Frontier Scientists (frontierscientists.com) highlights video clips to aid in sharing first-person accounts from a variety of specialists studying the North. Supportive materials like reports, Twitter feeds and blogs also help tell the stories of research within categories including grizzlies, petroglyphs, paleo-Eskimos, Cook Inlet volcanoes, Alutiiq weavers and climate change.
The project’s leader is Greg Newby, chief scientist of the Arctic Region Supercomputing Center at the University of Alaska Fairbanks. He said the site was developed as a way to connect easily to those who are interested or have a stake in the research.

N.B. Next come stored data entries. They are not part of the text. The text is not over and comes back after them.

import Literature.NumberTheory.LFunctions.GRHCharacterPrimeSumsProofs
import HarnessLib

/-!
# Twisted prime sums under GRH, I: damped sums over zeros in shifted windows

Topic `Literature/NumberTheory/LFunctions`. THEOREMS (everything proved). First support file of
the GRH bound for the *twisted* Chebyshev function
`ψ(x, χ, t) = ∑_{n ≤ x} χ(n) Λ(n) n^{-it}` of a primitive character `χ` mod `q > 1`
(`GRHTwistedCharacterPrimeSums.lean`), the input of Lagarias–Soundararajan's Lindelöf-on-average
bound for the partial Euler products `L(s, χ; y)` under GRH.

For a non-trivial zero `ρ = 1/2 + iγ` (RH) put `w = ρ − it`, so `|w| ≍ 1 + |γ − t|`. The zeros of
`L(s, χ)` with `|γ| ≤ T` are grouped in the unit windows `|γ − (t ± k)| ≤ 1/2`, `k ∈ ℕ`, each of
total multiplicity `≪ log q(|t| + k + 4)` (Montgomery–Vaughan Thm. 10.17, the tree's
`Literature.NumberTheory.LFunctions.ExplicitPsiChar.exists_sum_window_le`). Against the DAMPED
weight `min(1/|w|, 1/(h|w|²))`, `0 < h ≤ 1`, the window sum is
`≪ (log q + log(2|t| + T + 5)) (1 + log(1 + 1/h))` (`exists_sum_mul_min_le`): harmonic up to
`k ≈ 1/h`, convergent beyond. This is the estimate `∑_ρ (1 + |γ − t|)^{-2} ≪ log q(|t| + 2)` of
Montgomery–Vaughan (10.29)/(12.5) interpolated with the plain harmonic sum of their proof of
Theorem 13.7; it is what makes ONE factor `log q(|t| + 2)` (instead of two) appear in the bound
for `ψ(x, χ, t)` once the endpoints of the Abel summation are averaged
(`GRHTwistedCharacterPrimeSums.lean`). The averaging produces the integrals
`(b − a)⁻¹ ∫_a^b y^w/w dy`, computed and bounded here (`norm_avg_cpow_div_le_min`).

## References

* H. L. Montgomery, R. C. Vaughan, *Multiplicative Number Theory I. Classical Theory*, CUP 2007,
  Theorem 10.17, Lemma 12.8 ((12.5)), proof of Theorem 13.7. [MontgomeryVaughan2007]
-/

noncomputable section
import Summits.MatrixMultiplication.OmegaCensus.STPPRoleSymmetry
import Mathlib.GroupTheory.Index

/-!
# STPP families lift FAT along surjections: one role may take full preimages

Cell `pub-omega`, ω construction census, seat pub-omega ENG2 (gen 31). HONEST FRAMING (verbatim): lottery ticket; floor =
certified bounds/negative ranges.  Census STRUCTURE bookkeeping (question Q7 / column B5: onsets of the size patterns
`(1,1,1)^k` (tricolored sum-free sets), `(2,1,1)^k` (`T1`), `(1,2,2)^k` (`T2`), `(2,2,2)^k` (`n_k`)); nothing here bears on `ω`.

The tree already has two transport rules for CKSU Def. 5.1 (tree `IsSTPP`): along INJECTIVE additive maps (`isSTPP_image`) and
along SECTIONS of surjective ones with the SAME cardinalities (`IsSTPP.image_section`, `exists_isSTPP_of_surjective`, file
`STPPQuotientLift.lean`).  This file records the stronger **fat lift**: along a surjective additive hom `q : G → Q`, an STPP
family `(Aᵢ, Bᵢ, Cᵢ)` of `Q` lifts to the family `(q⁻¹(Aᵢ), s(Bᵢ), s(Cᵢ))` of `G` — the `A`-sets replaced by their FULL
PREIMAGES, the other two roles by any section `s` — and this is again an STPP family (`IsSTPP.preimage_section`).  Proof: apply
`q` to the defining word; the quotient family forces `i = j = k`, `q s = q s'`, `t = t'`, `u = u'` (the last two because `s` is
injective on `Q`), and then the word itself gives `s' − s = 0`.  Cardinalities: `|q⁻¹(Aᵢ)| = |Aᵢ| · |q⁻¹(0)|`
(`card_filter_map_mem`, all fibres of a surjective hom have the size of the zero fibre, Mathlib
`AddMonoidHom.card_fiber_eq_of_mem_range`).  By the kernel role symmetry (`STPPRoleSymmetry.lean`) any ONE of the three roles
may be the fat one (`exists_isSTPP_fatA/fatB/fatC_of_surjective`).

This is the block-product law `IsSTPP.prod` with a one-point second factor in the thin roles, but for ARBITRARY (non-split)
extensions `0 → N → G → Q → 0`; e.g. `ℤ/4 × ℤ/8 → ℤ/2 × ℤ/8` or `ℤ/2 × ℤ/16 → ℤ/2 × ℤ/8`, where `G` is not `N × Q`.

CENSUS CONSEQUENCES (size patterns, kernel of order `m`; stated below for the census patterns with `m = 2`):
* `(1,1,1)^k ⊆ Q ⇒ (2,1,1)^k ⊆ G` (`exists_isSTPP_211_of_111_of_surjective`): `T1(G) ≥ TSF(G/N)` for every subgroup `N` of
  order 2 — e.g. the size-6 tricolored sum-free sets of the four non-cyclic groups of order 16 give `(2,1,1)⁶` in every
  non-cyclic abelian group of order 32 (tree witnesses `exists_isSTPP_211pow6_*`, whose `A`-differences are indeed constant);
* `(2,1,1)^k ⊆ Q ⇒ (1,2,2)^k ⊆ G` (`exists_isSTPP_122_of_211_of_surjective`, fatten `C`, then rotate the roles):
  `T2(G) ≥ T1(G/N)` — e.g. `(2,1,1)⁴ ⊆ ℤ/2 × ℤ/8` (tree, `exists_isSTPP_211pow4_zmod2_zmod8`) gives `(1,2,2)⁴` in
  `ℤ/2 × ℤ/16`, `ℤ/4 × ℤ/8`, `ℤ/2 × ℤ/2 × ℤ/8` (order 32; explicit kernel witnesses in `STPPSmallPatternT2K4Order32.lean`);
* `(1,2,2)^k ⊆ Q ⇒ (2,2,2)^k ⊆ G` (`exists_isSTPP_222_of_122_of_surjective`): `n_k ≤ 2 · onset(T2, k)`, and every
  order-`2|H|` extension of a `T2`-host `H` hosts `(2,2,2)^k` (e.g. `(1,2,2)⁶ ⊆ (ℤ/4)³` gives `(2,2,2)⁶ ⊆ ℤ/4 × ℤ/4 × ℤ/8`).
Chained: `n_k ≤ 2·onset_T2(k) ≤ 4·onset_T1(k) ≤ 8·onset_TSF(k)`; the census rows `onset_T1 = 6/12/16/24`, `onset_T2 = 12/24`
(kernel, `STPPSmallPatternT1Below24`, `…T2Below24`) and `n₂ = 24` sit exactly on this chain for `k = 2, 3`.

References: H. Cohn, R. Kleinberg, B. Szegedy, C. Umans, *Group-theoretic algorithms for matrix multiplication*, FOCS 2005
(arXiv:math/0511460), Def. 5.1 and §7 (families in direct products).  Seat pub-omega ENG2 (gen 31), 2026-08-28.
-/

open Literature.Computability.AlgebraicComplexity Finset

namespace Summit.MatrixMultiplication.OmegaCensus

variable {G Q : Type*} [AddCommGroup G] [AddCommGroup Q] {N : ℕ}

/-- **Fat lift of an STPP family along a surjection.** Let `q : G →+ Q` be an additive hom with a set-theoretic section `s`
(`q (s x) = x`).  If `(Aᵢ, Bᵢ, Cᵢ)` is an STPP family in `Q` (CKSU Def. 5.1), then so is the family of `G` whose `A`-sets are
the FULL PREIMAGES `{g | q g ∈ Aᵢ}` and whose `B`-, `C`-sets are the section images `s(Bᵢ)`, `s(Cᵢ)`.  (Apply `q` to the
defining word: the quotient family gives `i = j = k`, `t = t'`, `u = u'`; then the word reads `s' − s = 0`.)
[cite: CohnKleinbergSzegedyUmans2005, Def. 5.1] -/
theorem _root_.Literature.Computability.AlgebraicComplexity.IsSTPP.preimage_section [Fintype G] [DecidableEq G]
    [DecidableEq Q] (q : G →+ Q) (s : Q → G) (hs : ∀ x, q (s x) = x) {A B C : Fin N → Finset Q} (h : IsSTPP A B C) :
    IsSTPP (fun i => (univ : Finset G).filter (fun g => q g ∈ A i)) (fun i => (B i).image s)
      (fun i => (C i).image s) := by
  intro i j k a ha a' ha' b hb b' hb' c hc c' hc' heq
  simp only [mem_filter, mem_univ, true_and] at ha ha'
  simp only [mem_image] at hb hb' hc hc'
  obtain ⟨β, hβ, rfl⟩ := hb
  obtain ⟨β', hβ', rfl⟩ := hb'
  obtain ⟨γ, hγ, rfl⟩ := hc
  obtain ⟨γ', hγ', rfl⟩ := hc'
  have heq' : (q a' - q a) + (β' - β) + (γ' - γ) = 0 := by
    have := congrArg q heq
    simpa only [map_add, map_sub, map_zero, hs] using this
  obtain ⟨hij, hjk, -, hbb, hcc⟩ := h i j k (q a) ha (q a') ha' β hβ β' hβ' γ hγ γ' hγ' heq'
  subst hbb
  subst hcc
  have h2 : a' - a = 0 := by
    have h3 := heq
    simp only [sub_self, add_zero] at h3
    exact h3
  exact ⟨hij, hjk, (sub_eq_zero.mp h2).symm, rfl, rfl⟩

/-- **Fibres of a surjective additive hom into a finite group have equal size**, so the preimage of a finset `S ⊆ Q` has
`|S| · |q⁻¹(0)|` elements. (Mathlib `AddMonoidHom.card_fiber_eq_of_mem_range`.) [folklore] -/
theorem card_filter_map_mem [Fintype G] [DecidableEq Q] (q : G →+ Q) (hq : Function.Surjective q) (S : Finset Q) :
    ((univ : Finset G).filter (fun g => q g ∈ S)).card =
      S.card * ((univ : Finset G).filter (fun g => q g = 0)).card := by
  rw [card_eq_sum_card_fiberwise (f := q) (s := (univ : Finset G).filter (fun g => q g ∈ S)) (t := S)
      (fun g hg => (mem_filter.mp hg).2)]
  refine Finset.sum_const_nat fun x hx => ?_
  have hfib : ((univ : Finset G).filter (fun g => q g ∈ S)).filter (fun g => q g = x) =
      (univ : Finset G).filter (fun g => q g = x) := by
    ext g
    simp only [mem_filter, mem_univ, true_and]
    constructor
    · rintro ⟨-, hgx⟩
      exact hgx
    · intro hgx
      exact ⟨hgx ▸ hx, hgx⟩
  rw [hfib]
  exact AddMonoidHom.card_fiber_eq_of_mem_range q (Set.mem_range.mpr (hq x)) (Set.mem_range.mpr ⟨0, map_zero q⟩)

/-- **Fat-`A` lift, existential form.** Along a surjective additive hom `q : G →+ Q` (with `G` finite), an STPP family of `Q`
with cardinalities `(|Aᵢ|, |Bᵢ|, |Cᵢ|)` yields one of `G` with cardinalities `(|Aᵢ|·|q⁻¹(0)|, |Bᵢ|, |Cᵢ|)`.
[cite: CohnKleinbergSzegedyUmans2005, Def. 5.1] -/
theorem exists_isSTPP_fatA_of_surjective [Fintype G] [DecidableEq G] [DecidableEq Q] (q : G →+ Q)
    (hq : Function.Surjective q) {A B C : Fin N → Finset Q} (h : IsSTPP A B C) :
    ∃ A' B' C' : Fin N → Finset G, IsSTPP A' B' C' ∧ ∀ i,
      (A' i).card = (A i).card * ((univ : Finset G).filter (fun g => q g = 0)).card ∧
      (B' i).card = (B i).card ∧ (C' i).card = (C i).card := by
  have hs : ∀ x, q (Function.surjInv hq x) = x := Function.surjInv_eq hq
  have hinj : Function.Injective (Function.surjInv hq) := Function.injective_surjInv hq
  exact ⟨_, _, _, h.preimage_section q _ hs, fun i =>
    ⟨card_filter_map_mem q hq (A i), card_image_of_injective _ hinj, card_image_of_injective _ hinj⟩⟩

/-- **Fat-`B` lift** (the fat-`A` lift conjugated by the kernel role symmetry `(A,B,C) ↦ (B,C,A) ↦ back`).
[cite: CohnKleinbergSzegedyUmans2005, Def. 5.1] -/
theorem exists_isSTPP_fatB_of_surjective [Fintype G] [DecidableEq G] [DecidableEq Q] (q : G →+ Q)
    (hq : Function.Surjective q) {A B C : Fin N → Finset Q} (h : IsSTPP A B C) :
    ∃ A' B' C' : Fin N → Finset G, IsSTPP A' B' C' ∧ ∀ i,
      (A' i).card = (A i).card ∧
      (B' i).card = (B i).card * ((univ : Finset G).filter (fun g => q g = 0)).card ∧
      (C' i).card = (C i).card := by
  obtain ⟨B', C', A', hS, hc⟩ := exists_isSTPP_fatA_of_surjective q hq (isSTPP_roles_BCA_iff.mpr h)
  exact ⟨A', B', C', isSTPP_roles_CAB hS, fun i => ⟨(hc i).2.2, (hc i).1, (hc i).2.1⟩⟩

/-- **Fat-`C` lift** (the fat-`A` lift conjugated by the kernel role symmetry `(A,B,C) ↦ (C,A,B) ↦ back`).
[cite: CohnKleinbergSzegedyUmans2005, Def. 5.1] -/
theorem exists_isSTPP_fatC_of_surjective [Fintype G] [DecidableEq G] [DecidableEq Q] (q : G →+ Q)
    (hq : Function.Surjective q) {A B C : Fin N → Finset Q} (h : IsSTPP A B C) :
    ∃ A' B' C' : Fin N → Finset G, IsSTPP A' B' C' ∧ ∀ i,
      (A' i).card = (A i).card ∧ (B' i).card = (B i).card ∧
      (C' i).card = (C i).card * ((univ : Finset G).filter (fun g => q g = 0)).card := by
  obtain ⟨C', A', B', hS, hc⟩ := exists_isSTPP_fatA_of_surjective q hq (isSTPP_roles_CAB h)
  exact ⟨A', B', C', isSTPP_roles_BCA_iff.mpr hS, fun i => ⟨(hc i).2.1, (hc i).2.2, (hc i).1⟩⟩

/-! ## The three census steps for an extension by a group of order 2

Below `h2 : |q⁻¹(0)| = 2`, i.e. `q` is a surjection `G → Q` whose kernel has order `2` (`|G| = 2|Q|`). -/

/-- **`TSF → T1`**: a `k`-term STPP family of SINGLETONS in `Q` (a tricolored sum-free set of size `k`,
`STPPProductFamilies.isSTPP_singleton_iff_isTricoloredSumFree`) gives the size pattern `(2,1,1)^k` in every extension `G` of `Q`
by a group of order `2`.  Census reading: `T1(G) ≥ TSF(G/N)` for every subgroup `N ≤ G` of order `2`.
[cite: CohnKleinbergSzegedyUmans2005, Def. 5.1] -/
theorem exists_isSTPP_211_of_111_of_surjective [Fintype G] [DecidableEq G] [DecidableEq Q] (q : G →+ Q)
    (hq : Function.Surjective q) (h2 : ((univ : Finset G).filter (fun g => q g = 0)).card = 2)
    (h : ∃ A B C : Fin N → Finset Q, IsSTPP A B C ∧ ∀ i, (A i).card = 1 ∧ (B i).card = 1 ∧ (C i).card = 1) :
    ∃ A B C : Fin N → Finset G, IsSTPP A B C ∧ ∀ i, (A i).card = 2 ∧ (B i).card = 1 ∧ (C i).card = 1 := by
  obtain ⟨A, B, C, hS, hc⟩ := h
  obtain ⟨A', B', C', hS', hc'⟩ := exists_isSTPP_fatA_of_surjective q hq hS
  refine ⟨A', B', C', hS', fun i => ?_⟩
  obtain ⟨e1, e2, e3⟩ := hc' i
  obtain ⟨f1, f2, f3⟩ := hc i
  exact ⟨by rw [e1, f1, h2], by rw [e2, f2], by rw [e3, f3]⟩

/-- **`T1 → T2`**: the size pattern `(2,1,1)^k` in `Q` gives `(1,2,2)^k` in every extension `G` of `Q` by a group of order
`2` (fatten the `C`-role to `(2,1,2)`, then rotate the roles with the kernel role symmetry).  Census reading:
`T2(G) ≥ T1(G/N)`; e.g. `(2,1,1)⁴ ⊆ ℤ/2 × ℤ/8` forces `(1,2,2)⁴` in `ℤ/2 × ℤ/16`, `ℤ/4 × ℤ/8`, `ℤ/2 × ℤ/2 × ℤ/8`.
[cite: CohnKleinbergSzegedyUmans2005, Def. 5.1] -/
theorem exists_isSTPP_122_of_211_of_surjective [Fintype G] [DecidableEq G] [DecidableEq Q] (q : G →+ Q)
    (hq : Function.Surjective q) (h2 : ((univ : Finset G).filter (fun g => q g = 0)).card = 2)
    (h : ∃ A B C : Fin N → Finset Q, IsSTPP A B C ∧ ∀ i, (A i).card = 2 ∧ (B i).card = 1 ∧ (C i).card = 1) :
    ∃ A B C : Fin N → Finset G, IsSTPP A B C ∧ ∀ i, (A i).card = 1 ∧ (B i).card = 2 ∧ (C i).card = 2 := by
  obtain ⟨A, B, C, hS, hc⟩ := h
  obtain ⟨A', B', C', hS', hc'⟩ := exists_isSTPP_fatC_of_surjective q hq hS
  -- `(A', B', C')` has pattern `(2,1,2)`; rotate to `(B', C', A')` with pattern `(1,2,2)`.
  refine ⟨B', C', A', isSTPP_roles_BCA_iff.mpr hS', fun i => ?_⟩
  obtain ⟨e1, e2, e3⟩ := hc' i
  obtain ⟨f1, f2, f3⟩ := hc i
  exact ⟨by rw [e2, f2], by rw [e3, f3, h2], by rw [e1, f1]⟩

/-- **`T2 → (2,2,2)`**: the size pattern `(1,2,2)^k` in `Q` gives `k` simultaneous `⟨2,2,2⟩` triples (`(2,2,2)^k`) in every
extension `G` of `Q` by a group of order `2`.  Census reading: `n_k ≤ 2 · onset_T2(k)`, and `(2,2,2)^k ⊆ G` for every `G`
of order `2|H|` mapping onto a `T2`-host `H` (split or not).  [cite: CohnKleinbergSzegedyUmans2005, Def. 5.1] -/
theorem exists_isSTPP_222_of_122_of_surjective [Fintype G] [DecidableEq G] [DecidableEq Q] (q : G →+ Q)
    (hq : Function.Surjective q) (h2 : ((univ : Finset G).filter (fun g => q g = 0)).card = 2)
    (h : ∃ A B C : Fin N → Finset Q, IsSTPP A B C ∧ ∀ i, (A i).card = 1 ∧ (B i).card = 2 ∧ (C i).card = 2) :
    ∃ A B C : Fin N → Finset G, IsSTPP A B C ∧ ∀ i, (A i).card = 2 ∧ (B i).card = 2 ∧ (C i).card = 2 := by
  obtain ⟨A, B, C, hS, hc⟩ := h
  obtain ⟨A', B', C', hS', hc'⟩ := exists_isSTPP_fatA_of_surjective q hq hS
  refine ⟨A', B', C', hS', fun i => ?_⟩
  obtain ⟨e1, e2, e3⟩ := hc' i
  obtain ⟨f1, f2, f3⟩ := hc i
  exact ⟨by rw [e1, f1, h2], by rw [e2, f2], by rw [e3, f3]⟩

end Summit.MatrixMultiplication.OmegaCensus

“The basic takeaway ... is telling the general public, visitors, teachers, policy-makers, about Alaska-focused science that’s going on,” he said.
The scientists remain the focus and authority of the project. Visitors can ask questions and follow what they’re doing. Support from the National Park Service allows them to show their work in their specific locations.
Videos of those goings-on are already developing online with additional broadcasts on 360 North, according to the project’s director, Elizabeth O’Connell. A videographer in Bend, Ore., she creates videos for the site and has extensive field experience in Alaska.
“As a videographer, I thought it would be a good thing to have shorter media for tourists and for people today in general who have a shorter amount of time to absorb,” she said. “In the interest of people who come here in science research, it has more in-depth bits of information too.”
She said to help ensure the scientific accuracy, the scientists working on the projects have editorial control and proof the scripts for the videos.
She said there are already completed videos of the petroglyphs and paleo-Eskimos. She is finishing videos for the volcanoes and Alutiiq baskets.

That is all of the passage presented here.